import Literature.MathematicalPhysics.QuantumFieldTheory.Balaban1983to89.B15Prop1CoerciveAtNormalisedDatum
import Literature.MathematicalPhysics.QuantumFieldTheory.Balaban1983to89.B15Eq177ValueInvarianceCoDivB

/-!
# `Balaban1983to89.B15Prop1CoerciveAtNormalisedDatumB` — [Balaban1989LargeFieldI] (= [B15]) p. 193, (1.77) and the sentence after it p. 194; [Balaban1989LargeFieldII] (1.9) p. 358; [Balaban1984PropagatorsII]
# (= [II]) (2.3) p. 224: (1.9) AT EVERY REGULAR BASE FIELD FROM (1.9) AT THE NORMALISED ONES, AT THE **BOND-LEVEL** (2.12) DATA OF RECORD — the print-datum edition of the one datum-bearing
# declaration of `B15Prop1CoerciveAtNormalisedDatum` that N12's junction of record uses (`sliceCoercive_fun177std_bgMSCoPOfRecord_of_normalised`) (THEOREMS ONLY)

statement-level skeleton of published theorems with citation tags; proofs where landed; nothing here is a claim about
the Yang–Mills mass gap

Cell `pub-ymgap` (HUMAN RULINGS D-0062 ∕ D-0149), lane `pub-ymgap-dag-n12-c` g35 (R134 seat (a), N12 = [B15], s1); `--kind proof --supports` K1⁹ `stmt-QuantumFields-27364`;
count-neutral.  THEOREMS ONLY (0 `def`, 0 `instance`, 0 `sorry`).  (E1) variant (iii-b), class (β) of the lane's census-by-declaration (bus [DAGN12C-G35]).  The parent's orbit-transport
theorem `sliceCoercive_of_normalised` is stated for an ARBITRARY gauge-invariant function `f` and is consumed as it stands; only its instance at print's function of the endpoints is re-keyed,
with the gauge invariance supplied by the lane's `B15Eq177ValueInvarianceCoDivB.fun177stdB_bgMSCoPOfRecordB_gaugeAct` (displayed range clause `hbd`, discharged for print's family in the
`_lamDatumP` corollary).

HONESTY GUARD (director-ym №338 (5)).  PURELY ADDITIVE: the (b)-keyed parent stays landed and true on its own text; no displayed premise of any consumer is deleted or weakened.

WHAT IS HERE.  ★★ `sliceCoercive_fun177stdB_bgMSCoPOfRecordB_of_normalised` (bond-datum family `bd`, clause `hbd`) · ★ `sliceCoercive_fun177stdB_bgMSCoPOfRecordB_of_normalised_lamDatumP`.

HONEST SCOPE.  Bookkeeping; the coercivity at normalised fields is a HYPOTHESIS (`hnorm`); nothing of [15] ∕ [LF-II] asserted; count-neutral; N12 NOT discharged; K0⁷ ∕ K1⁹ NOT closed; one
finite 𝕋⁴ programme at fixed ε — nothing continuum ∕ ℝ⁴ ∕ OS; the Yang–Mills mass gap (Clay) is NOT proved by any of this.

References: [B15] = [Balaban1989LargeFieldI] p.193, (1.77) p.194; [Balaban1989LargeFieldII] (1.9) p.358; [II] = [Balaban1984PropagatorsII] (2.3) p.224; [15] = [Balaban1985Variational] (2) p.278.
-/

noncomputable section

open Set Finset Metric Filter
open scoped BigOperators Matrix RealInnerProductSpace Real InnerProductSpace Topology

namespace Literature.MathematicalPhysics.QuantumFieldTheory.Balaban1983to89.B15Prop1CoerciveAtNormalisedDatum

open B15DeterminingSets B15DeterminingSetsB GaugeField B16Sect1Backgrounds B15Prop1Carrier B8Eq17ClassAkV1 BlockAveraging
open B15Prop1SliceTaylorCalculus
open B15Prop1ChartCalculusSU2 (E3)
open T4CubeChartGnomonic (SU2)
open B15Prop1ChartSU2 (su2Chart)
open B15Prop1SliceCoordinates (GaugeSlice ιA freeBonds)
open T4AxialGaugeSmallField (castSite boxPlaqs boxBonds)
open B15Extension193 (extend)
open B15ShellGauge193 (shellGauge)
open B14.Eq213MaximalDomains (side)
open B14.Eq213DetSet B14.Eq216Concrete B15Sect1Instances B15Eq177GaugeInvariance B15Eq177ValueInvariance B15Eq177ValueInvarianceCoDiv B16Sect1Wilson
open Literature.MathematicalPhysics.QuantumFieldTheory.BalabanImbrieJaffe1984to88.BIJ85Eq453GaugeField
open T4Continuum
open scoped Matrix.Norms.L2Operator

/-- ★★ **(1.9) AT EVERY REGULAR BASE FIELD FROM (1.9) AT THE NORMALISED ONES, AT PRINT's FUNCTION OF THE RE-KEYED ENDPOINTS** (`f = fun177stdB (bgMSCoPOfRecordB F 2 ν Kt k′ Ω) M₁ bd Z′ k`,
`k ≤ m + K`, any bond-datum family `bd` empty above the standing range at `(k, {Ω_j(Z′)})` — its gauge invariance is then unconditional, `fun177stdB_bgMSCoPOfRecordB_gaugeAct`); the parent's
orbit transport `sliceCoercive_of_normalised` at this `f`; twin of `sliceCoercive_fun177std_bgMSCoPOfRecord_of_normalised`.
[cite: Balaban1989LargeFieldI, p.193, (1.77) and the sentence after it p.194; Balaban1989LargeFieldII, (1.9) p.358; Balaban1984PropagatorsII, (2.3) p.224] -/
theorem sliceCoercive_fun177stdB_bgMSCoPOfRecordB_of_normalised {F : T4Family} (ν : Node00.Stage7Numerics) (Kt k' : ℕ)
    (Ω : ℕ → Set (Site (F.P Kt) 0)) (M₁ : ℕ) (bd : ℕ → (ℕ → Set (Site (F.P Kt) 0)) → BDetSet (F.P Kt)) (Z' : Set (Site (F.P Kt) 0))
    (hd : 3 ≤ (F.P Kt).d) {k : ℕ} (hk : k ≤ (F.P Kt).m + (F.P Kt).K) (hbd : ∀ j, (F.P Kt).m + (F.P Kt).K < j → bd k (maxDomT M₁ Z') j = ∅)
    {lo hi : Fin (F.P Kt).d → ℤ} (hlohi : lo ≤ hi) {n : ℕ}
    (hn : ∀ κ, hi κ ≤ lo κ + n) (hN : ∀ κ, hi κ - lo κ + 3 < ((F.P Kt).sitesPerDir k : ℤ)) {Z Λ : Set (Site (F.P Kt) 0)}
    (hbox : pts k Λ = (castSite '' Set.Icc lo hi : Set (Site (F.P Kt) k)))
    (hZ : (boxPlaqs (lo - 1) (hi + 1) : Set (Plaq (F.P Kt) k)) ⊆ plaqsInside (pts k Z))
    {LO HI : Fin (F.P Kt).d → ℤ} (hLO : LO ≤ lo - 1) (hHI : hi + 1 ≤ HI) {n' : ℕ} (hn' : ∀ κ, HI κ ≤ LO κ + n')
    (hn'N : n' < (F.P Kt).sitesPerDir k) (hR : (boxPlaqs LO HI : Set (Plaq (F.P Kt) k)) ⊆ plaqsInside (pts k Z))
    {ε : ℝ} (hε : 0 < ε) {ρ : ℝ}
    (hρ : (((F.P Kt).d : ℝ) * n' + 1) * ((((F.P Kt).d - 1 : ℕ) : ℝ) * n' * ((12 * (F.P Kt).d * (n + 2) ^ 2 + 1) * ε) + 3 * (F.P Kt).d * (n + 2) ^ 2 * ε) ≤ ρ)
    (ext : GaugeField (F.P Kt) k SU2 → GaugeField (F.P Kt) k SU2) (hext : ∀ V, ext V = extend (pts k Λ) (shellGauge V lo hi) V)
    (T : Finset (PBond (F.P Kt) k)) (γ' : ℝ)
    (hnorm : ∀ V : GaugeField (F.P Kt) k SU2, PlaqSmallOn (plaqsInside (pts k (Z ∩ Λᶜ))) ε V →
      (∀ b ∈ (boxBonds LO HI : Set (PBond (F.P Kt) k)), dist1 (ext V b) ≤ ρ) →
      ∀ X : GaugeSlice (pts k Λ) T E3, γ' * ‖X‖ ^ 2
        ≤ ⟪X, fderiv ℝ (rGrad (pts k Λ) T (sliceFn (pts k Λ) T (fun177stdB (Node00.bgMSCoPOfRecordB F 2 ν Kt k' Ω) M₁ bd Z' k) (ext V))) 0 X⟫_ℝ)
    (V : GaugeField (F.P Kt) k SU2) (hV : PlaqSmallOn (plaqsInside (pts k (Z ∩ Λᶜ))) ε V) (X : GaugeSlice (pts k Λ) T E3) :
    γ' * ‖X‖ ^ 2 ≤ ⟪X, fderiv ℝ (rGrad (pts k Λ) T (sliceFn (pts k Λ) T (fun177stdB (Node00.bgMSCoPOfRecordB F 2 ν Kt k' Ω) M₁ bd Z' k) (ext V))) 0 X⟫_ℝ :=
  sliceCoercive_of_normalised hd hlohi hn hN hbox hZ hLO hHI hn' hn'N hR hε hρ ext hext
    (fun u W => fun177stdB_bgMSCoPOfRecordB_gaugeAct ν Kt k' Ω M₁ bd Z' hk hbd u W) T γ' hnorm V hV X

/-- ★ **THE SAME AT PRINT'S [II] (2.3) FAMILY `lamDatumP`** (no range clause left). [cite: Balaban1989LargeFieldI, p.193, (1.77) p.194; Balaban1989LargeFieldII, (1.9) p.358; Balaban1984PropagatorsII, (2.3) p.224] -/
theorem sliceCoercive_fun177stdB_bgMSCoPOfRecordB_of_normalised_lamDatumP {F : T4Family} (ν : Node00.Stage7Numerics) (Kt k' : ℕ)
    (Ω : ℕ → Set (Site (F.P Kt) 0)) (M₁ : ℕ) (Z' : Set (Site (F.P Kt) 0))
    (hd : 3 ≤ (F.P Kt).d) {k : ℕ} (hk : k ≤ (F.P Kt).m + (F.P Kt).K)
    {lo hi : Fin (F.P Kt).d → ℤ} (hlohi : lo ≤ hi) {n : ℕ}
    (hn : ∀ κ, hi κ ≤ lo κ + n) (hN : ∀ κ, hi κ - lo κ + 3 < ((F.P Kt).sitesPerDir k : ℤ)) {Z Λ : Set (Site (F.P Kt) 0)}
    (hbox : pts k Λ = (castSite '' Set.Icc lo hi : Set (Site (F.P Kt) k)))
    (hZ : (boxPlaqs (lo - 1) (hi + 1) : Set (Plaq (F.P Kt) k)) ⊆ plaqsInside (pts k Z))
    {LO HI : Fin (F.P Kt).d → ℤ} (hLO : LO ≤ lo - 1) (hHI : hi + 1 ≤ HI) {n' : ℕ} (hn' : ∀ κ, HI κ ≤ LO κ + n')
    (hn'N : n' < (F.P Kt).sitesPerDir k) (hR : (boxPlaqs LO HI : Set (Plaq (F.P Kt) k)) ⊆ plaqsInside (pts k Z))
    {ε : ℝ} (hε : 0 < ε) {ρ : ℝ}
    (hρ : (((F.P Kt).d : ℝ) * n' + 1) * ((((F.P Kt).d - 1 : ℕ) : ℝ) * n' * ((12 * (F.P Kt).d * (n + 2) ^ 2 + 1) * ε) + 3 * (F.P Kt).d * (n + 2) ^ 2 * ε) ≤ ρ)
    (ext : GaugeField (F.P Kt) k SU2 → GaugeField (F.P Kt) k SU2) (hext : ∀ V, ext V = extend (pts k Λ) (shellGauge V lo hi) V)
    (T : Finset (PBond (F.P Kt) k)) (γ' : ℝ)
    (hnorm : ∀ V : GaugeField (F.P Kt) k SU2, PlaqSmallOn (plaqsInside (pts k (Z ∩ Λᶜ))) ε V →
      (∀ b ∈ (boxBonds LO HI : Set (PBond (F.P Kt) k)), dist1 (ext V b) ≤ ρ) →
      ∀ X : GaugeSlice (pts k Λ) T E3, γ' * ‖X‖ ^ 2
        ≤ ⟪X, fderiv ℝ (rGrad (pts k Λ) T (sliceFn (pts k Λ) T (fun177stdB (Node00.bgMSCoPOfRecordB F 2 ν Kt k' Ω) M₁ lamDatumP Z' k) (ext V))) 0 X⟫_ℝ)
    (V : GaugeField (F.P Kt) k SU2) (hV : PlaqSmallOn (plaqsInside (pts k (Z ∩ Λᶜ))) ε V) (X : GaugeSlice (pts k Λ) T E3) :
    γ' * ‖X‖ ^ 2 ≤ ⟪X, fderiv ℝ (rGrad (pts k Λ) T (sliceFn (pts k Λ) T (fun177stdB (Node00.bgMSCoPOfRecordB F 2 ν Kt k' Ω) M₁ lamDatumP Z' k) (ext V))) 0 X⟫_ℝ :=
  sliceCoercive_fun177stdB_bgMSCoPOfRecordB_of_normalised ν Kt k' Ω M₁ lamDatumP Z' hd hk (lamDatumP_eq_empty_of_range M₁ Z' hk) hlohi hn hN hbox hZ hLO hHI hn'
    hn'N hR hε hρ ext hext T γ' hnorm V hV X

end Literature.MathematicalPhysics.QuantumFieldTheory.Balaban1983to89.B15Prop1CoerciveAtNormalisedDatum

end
==
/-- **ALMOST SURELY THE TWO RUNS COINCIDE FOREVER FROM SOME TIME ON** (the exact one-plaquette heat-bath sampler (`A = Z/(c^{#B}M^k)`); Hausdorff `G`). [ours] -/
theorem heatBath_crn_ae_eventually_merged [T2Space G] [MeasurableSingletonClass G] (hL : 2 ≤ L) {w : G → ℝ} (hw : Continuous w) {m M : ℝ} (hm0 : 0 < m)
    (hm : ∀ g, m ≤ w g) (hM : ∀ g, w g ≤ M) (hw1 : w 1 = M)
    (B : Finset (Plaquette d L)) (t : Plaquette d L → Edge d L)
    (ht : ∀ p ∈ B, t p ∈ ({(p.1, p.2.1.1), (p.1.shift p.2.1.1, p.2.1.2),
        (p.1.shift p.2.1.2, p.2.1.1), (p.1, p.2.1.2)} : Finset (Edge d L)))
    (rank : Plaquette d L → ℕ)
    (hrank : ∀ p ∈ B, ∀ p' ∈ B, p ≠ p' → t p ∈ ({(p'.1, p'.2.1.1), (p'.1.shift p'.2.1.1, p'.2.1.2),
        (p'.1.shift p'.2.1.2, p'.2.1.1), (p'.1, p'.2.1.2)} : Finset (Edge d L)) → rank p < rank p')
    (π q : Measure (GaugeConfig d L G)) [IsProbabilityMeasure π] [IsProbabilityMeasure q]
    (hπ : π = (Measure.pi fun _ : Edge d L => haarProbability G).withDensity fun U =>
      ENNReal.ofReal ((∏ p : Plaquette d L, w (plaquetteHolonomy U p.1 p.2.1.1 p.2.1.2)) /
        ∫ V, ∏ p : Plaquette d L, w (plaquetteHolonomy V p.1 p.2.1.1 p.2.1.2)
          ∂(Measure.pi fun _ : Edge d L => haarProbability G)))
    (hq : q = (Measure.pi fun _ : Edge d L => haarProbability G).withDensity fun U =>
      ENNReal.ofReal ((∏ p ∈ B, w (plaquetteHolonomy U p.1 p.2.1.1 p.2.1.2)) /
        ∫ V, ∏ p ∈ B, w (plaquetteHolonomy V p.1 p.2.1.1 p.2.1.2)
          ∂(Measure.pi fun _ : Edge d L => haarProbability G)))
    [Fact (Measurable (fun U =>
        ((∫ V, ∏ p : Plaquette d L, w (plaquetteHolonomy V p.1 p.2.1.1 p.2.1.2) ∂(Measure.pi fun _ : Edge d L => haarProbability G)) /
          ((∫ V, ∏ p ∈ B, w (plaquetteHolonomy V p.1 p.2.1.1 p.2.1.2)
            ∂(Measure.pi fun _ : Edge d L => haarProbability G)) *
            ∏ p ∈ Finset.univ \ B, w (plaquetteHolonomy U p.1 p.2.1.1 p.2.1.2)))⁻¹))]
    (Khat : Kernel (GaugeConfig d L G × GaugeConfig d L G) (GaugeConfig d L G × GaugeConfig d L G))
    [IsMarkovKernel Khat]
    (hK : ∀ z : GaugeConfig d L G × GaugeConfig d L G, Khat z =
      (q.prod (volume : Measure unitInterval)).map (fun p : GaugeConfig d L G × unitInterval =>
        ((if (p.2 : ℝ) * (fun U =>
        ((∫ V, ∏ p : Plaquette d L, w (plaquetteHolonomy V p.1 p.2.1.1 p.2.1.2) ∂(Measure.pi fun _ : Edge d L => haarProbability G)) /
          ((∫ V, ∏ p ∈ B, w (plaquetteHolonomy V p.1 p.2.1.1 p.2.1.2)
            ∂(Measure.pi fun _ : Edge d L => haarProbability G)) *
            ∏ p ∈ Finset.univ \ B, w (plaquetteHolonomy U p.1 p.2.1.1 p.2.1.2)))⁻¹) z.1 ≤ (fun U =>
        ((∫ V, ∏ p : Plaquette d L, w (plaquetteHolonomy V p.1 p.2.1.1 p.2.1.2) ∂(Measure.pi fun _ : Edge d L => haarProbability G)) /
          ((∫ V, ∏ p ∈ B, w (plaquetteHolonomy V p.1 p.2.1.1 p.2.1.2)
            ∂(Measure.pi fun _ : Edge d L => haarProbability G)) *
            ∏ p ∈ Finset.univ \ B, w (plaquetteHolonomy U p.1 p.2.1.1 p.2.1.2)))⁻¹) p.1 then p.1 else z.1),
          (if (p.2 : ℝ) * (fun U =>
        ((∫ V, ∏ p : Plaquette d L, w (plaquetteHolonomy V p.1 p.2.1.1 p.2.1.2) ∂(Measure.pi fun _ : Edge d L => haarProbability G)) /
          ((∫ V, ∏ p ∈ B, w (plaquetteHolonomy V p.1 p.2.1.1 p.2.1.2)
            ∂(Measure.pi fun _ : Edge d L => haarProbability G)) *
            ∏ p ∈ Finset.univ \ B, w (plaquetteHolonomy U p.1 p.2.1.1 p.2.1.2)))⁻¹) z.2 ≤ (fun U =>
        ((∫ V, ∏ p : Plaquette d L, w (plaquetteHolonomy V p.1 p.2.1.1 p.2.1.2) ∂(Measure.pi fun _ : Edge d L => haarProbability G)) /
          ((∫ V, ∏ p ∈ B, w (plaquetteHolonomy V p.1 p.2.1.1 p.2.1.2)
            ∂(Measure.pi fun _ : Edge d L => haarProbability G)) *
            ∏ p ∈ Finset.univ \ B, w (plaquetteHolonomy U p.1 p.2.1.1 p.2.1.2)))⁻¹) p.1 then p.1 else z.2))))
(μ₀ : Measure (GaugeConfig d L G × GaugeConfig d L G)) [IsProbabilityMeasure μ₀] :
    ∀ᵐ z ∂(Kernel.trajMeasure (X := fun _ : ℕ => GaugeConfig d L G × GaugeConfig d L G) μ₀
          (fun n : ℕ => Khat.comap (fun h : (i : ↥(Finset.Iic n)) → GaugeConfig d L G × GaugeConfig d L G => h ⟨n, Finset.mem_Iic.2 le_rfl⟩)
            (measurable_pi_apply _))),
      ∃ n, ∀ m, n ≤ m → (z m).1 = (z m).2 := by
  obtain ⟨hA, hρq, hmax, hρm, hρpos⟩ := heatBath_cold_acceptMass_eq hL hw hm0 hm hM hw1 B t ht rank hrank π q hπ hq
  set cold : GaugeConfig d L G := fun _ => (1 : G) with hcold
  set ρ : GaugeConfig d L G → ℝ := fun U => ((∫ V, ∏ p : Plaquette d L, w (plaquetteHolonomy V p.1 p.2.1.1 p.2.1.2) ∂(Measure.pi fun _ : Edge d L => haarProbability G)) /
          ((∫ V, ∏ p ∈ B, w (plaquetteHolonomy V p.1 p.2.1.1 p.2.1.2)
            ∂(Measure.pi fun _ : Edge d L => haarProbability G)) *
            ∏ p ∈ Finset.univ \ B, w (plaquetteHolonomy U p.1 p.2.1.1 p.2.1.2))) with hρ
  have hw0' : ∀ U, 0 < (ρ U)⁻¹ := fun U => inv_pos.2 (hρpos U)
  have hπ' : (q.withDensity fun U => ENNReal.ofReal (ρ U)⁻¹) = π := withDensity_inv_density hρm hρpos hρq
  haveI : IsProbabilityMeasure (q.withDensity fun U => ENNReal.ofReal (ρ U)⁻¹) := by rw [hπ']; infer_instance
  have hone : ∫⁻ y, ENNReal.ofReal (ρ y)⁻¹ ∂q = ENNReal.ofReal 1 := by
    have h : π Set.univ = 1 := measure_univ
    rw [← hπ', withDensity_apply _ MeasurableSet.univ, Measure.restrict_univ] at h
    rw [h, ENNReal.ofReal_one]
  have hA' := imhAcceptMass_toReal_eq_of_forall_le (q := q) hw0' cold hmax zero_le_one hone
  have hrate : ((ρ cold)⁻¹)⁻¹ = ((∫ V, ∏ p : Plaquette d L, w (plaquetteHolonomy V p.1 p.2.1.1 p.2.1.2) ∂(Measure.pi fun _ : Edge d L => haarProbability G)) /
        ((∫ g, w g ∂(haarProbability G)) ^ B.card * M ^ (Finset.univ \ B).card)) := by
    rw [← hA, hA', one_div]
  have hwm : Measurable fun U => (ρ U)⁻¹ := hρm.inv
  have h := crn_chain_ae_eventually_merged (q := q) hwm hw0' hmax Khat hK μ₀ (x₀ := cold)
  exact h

Description of the task: Your job is to copy out every line from the records above that has the word "hrank".

Your solution:
    (hrank : ∀ p ∈ B, ∀ p' ∈ B, p ≠ p' → t p ∈ ({(p'.1, p'.2.1.1), (p'.1.shift p'.2.1.1, p'.2.1.2),
  obtain ⟨hA, hρq, hmax, hρm, hρpos⟩ := heatBath_cold_acceptMass_eq hL hw hm0 hm hM hw1 B t ht rank hrank π q hπ hq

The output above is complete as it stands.